Raw data: Begin

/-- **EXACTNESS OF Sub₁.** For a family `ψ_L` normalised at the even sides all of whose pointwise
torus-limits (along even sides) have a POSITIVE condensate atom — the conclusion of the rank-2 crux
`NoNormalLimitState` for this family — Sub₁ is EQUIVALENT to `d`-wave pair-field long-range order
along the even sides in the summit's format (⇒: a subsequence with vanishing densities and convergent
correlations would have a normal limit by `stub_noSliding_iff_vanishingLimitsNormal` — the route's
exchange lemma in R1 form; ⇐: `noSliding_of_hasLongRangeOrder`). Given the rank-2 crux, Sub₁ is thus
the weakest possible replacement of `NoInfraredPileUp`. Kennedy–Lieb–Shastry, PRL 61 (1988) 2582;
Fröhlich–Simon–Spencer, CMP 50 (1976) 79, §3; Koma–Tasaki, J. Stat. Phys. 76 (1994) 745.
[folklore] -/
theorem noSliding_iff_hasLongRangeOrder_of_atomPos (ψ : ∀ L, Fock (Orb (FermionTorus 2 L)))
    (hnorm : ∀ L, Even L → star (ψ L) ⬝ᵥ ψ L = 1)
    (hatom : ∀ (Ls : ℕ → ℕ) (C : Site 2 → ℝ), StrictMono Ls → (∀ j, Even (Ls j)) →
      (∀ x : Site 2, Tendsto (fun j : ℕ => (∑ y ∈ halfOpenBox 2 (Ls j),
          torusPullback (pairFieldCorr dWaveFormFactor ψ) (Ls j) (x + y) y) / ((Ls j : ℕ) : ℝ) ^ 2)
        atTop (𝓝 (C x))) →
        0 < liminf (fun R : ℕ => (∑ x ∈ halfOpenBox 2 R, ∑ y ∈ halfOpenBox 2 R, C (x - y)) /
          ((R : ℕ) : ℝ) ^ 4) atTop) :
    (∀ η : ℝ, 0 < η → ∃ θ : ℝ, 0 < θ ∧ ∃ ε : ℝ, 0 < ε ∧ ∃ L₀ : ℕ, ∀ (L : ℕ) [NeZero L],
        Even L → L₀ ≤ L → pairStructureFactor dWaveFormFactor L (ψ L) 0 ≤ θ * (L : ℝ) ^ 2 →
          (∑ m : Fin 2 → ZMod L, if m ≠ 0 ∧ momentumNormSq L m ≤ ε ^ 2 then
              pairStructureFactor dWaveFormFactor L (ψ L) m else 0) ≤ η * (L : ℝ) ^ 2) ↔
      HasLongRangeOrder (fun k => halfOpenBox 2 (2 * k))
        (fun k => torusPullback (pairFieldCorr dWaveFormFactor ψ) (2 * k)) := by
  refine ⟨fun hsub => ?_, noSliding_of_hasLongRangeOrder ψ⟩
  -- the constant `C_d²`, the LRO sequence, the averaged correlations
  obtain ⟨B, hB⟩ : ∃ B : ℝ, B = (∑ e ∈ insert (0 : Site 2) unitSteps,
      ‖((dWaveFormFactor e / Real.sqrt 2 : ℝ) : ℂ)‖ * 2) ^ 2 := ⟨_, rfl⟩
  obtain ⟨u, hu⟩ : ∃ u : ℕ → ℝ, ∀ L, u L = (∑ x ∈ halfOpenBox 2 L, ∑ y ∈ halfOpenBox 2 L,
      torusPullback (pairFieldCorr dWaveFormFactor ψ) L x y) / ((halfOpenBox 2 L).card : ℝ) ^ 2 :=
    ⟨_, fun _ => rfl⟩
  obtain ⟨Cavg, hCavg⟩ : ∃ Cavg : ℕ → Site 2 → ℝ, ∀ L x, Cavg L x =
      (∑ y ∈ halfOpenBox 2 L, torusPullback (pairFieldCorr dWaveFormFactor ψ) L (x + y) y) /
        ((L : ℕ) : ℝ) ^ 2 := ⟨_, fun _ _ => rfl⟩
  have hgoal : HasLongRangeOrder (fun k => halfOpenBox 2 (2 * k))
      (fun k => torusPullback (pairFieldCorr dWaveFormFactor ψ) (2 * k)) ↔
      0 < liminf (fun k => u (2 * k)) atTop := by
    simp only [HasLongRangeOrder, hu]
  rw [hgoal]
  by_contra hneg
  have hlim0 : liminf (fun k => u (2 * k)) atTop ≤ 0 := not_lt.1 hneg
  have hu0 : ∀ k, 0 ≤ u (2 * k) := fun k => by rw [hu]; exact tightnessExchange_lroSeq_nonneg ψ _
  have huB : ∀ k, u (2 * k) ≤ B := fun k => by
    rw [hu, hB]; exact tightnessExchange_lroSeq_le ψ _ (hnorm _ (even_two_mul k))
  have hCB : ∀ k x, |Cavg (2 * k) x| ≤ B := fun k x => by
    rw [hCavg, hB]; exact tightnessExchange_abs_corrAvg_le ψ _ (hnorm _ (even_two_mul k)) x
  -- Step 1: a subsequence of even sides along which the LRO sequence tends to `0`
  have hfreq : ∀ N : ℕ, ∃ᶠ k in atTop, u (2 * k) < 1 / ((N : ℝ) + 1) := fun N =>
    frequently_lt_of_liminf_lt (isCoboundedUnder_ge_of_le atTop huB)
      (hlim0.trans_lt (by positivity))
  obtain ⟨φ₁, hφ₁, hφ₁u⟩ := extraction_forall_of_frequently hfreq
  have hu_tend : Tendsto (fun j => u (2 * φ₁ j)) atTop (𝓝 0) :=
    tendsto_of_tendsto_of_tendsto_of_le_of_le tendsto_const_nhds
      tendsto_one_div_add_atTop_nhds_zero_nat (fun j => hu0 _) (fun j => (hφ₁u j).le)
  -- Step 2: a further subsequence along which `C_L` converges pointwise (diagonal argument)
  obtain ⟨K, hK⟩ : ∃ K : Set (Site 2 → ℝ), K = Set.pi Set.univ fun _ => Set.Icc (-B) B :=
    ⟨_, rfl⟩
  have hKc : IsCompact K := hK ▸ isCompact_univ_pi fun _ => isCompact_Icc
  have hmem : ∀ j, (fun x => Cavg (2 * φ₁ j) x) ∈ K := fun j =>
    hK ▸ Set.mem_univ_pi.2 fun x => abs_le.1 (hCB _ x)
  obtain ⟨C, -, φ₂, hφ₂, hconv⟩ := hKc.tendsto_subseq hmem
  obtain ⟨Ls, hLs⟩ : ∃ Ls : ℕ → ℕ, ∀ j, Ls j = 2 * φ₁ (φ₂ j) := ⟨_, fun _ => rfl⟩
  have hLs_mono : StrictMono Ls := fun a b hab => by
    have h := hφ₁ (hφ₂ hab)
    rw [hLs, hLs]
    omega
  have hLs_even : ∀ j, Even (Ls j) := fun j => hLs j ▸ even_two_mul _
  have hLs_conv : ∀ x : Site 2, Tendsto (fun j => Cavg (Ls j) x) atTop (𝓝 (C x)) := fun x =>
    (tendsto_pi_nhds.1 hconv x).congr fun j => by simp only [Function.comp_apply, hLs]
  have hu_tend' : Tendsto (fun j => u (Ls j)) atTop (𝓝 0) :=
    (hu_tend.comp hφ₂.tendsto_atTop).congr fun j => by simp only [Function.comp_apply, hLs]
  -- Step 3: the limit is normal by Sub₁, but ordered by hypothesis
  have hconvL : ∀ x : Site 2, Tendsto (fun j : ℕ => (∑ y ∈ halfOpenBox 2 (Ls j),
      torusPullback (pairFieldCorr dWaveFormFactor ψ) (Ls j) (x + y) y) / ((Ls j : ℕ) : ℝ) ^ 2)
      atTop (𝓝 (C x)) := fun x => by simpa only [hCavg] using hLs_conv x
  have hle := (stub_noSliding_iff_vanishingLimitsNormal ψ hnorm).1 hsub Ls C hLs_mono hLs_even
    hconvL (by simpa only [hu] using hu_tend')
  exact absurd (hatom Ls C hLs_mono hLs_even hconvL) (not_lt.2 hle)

Raw data: End
Raw data: Begin

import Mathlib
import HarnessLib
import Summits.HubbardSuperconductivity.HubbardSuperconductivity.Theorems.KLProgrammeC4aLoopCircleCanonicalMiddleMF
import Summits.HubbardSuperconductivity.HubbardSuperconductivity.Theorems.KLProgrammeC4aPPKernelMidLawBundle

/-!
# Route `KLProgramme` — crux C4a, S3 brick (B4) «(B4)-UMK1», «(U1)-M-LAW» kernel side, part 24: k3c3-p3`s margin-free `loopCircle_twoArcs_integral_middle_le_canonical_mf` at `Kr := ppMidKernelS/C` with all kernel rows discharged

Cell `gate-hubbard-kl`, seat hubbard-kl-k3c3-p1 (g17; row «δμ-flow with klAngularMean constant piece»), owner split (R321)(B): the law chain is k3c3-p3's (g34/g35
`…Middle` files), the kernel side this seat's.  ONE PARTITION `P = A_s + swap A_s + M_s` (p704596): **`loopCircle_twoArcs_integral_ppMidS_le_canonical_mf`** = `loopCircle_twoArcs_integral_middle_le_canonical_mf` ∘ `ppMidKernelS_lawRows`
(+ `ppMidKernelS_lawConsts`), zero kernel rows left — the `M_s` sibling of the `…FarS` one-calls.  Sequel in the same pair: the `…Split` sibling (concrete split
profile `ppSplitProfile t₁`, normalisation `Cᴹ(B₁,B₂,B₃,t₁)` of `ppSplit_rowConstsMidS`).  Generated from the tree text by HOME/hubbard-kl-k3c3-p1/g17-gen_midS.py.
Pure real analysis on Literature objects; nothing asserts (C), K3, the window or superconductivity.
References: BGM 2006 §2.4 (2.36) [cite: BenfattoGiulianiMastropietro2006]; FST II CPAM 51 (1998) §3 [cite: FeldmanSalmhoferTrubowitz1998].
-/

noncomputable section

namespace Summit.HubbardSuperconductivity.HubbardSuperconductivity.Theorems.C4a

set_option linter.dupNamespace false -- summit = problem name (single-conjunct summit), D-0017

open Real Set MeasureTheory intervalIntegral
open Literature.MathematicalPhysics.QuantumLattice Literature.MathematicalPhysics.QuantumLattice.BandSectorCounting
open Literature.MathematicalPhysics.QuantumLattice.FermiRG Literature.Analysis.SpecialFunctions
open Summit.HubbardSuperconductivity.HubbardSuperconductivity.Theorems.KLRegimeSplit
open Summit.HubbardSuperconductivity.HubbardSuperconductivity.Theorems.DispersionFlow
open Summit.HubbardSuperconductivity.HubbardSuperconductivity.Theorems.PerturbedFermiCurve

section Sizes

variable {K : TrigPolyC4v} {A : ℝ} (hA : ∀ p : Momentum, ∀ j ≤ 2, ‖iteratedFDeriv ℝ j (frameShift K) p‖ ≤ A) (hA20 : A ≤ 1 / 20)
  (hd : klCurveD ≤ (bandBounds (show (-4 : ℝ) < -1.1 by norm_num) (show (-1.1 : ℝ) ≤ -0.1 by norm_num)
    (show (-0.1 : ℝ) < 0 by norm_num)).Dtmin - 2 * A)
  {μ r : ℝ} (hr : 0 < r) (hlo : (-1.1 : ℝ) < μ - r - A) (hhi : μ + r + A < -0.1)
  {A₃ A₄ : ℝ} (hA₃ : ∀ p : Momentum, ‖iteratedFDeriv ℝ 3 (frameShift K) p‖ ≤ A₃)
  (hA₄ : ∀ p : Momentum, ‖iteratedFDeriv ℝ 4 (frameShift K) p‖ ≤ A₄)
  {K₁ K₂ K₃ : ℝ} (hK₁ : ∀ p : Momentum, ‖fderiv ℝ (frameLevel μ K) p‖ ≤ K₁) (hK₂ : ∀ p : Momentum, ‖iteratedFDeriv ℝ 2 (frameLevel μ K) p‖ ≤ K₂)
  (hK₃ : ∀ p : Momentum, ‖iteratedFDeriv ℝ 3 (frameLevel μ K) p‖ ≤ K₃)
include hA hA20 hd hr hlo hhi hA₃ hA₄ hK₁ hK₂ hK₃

Raw data: End

Task details –
Using the data above, print exactly the lines from the line that contains "have hgoal : HasLongRangeOrder" through the line that contains "frequently_lt_of_liminf_lt (isCoboundedUnder_ge_of_le atTop", with both included.

Expected output –
  have hgoal : HasLongRangeOrder (fun k => halfOpenBox 2 (2 * k))
      (fun k => torusPullback (pairFieldCorr dWaveFormFactor ψ) (2 * k)) ↔
      0 < liminf (fun k => u (2 * k)) atTop := by
    simp only [HasLongRangeOrder, hu]
  rw [hgoal]
  by_contra hneg
  have hlim0 : liminf (fun k => u (2 * k)) atTop ≤ 0 := not_lt.1 hneg
  have hu0 : ∀ k, 0 ≤ u (2 * k) := fun k => by rw [hu]; exact tightnessExchange_lroSeq_nonneg ψ _
  have huB : ∀ k, u (2 * k) ≤ B := fun k => by
    rw [hu, hB]; exact tightnessExchange_lroSeq_le ψ _ (hnorm _ (even_two_mul k))
  have hCB : ∀ k x, |Cavg (2 * k) x| ≤ B := fun k x => by
    rw [hCavg, hB]; exact tightnessExchange_abs_corrAvg_le ψ _ (hnorm _ (even_two_mul k)) x
  -- Step 1: a subsequence of even sides along which the LRO sequence tends to `0`
  have hfreq : ∀ N : ℕ, ∃ᶠ k in atTop, u (2 * k) < 1 / ((N : ℝ) + 1) := fun N =>
    frequently_lt_of_liminf_lt (isCoboundedUnder_ge_of_le atTop huB)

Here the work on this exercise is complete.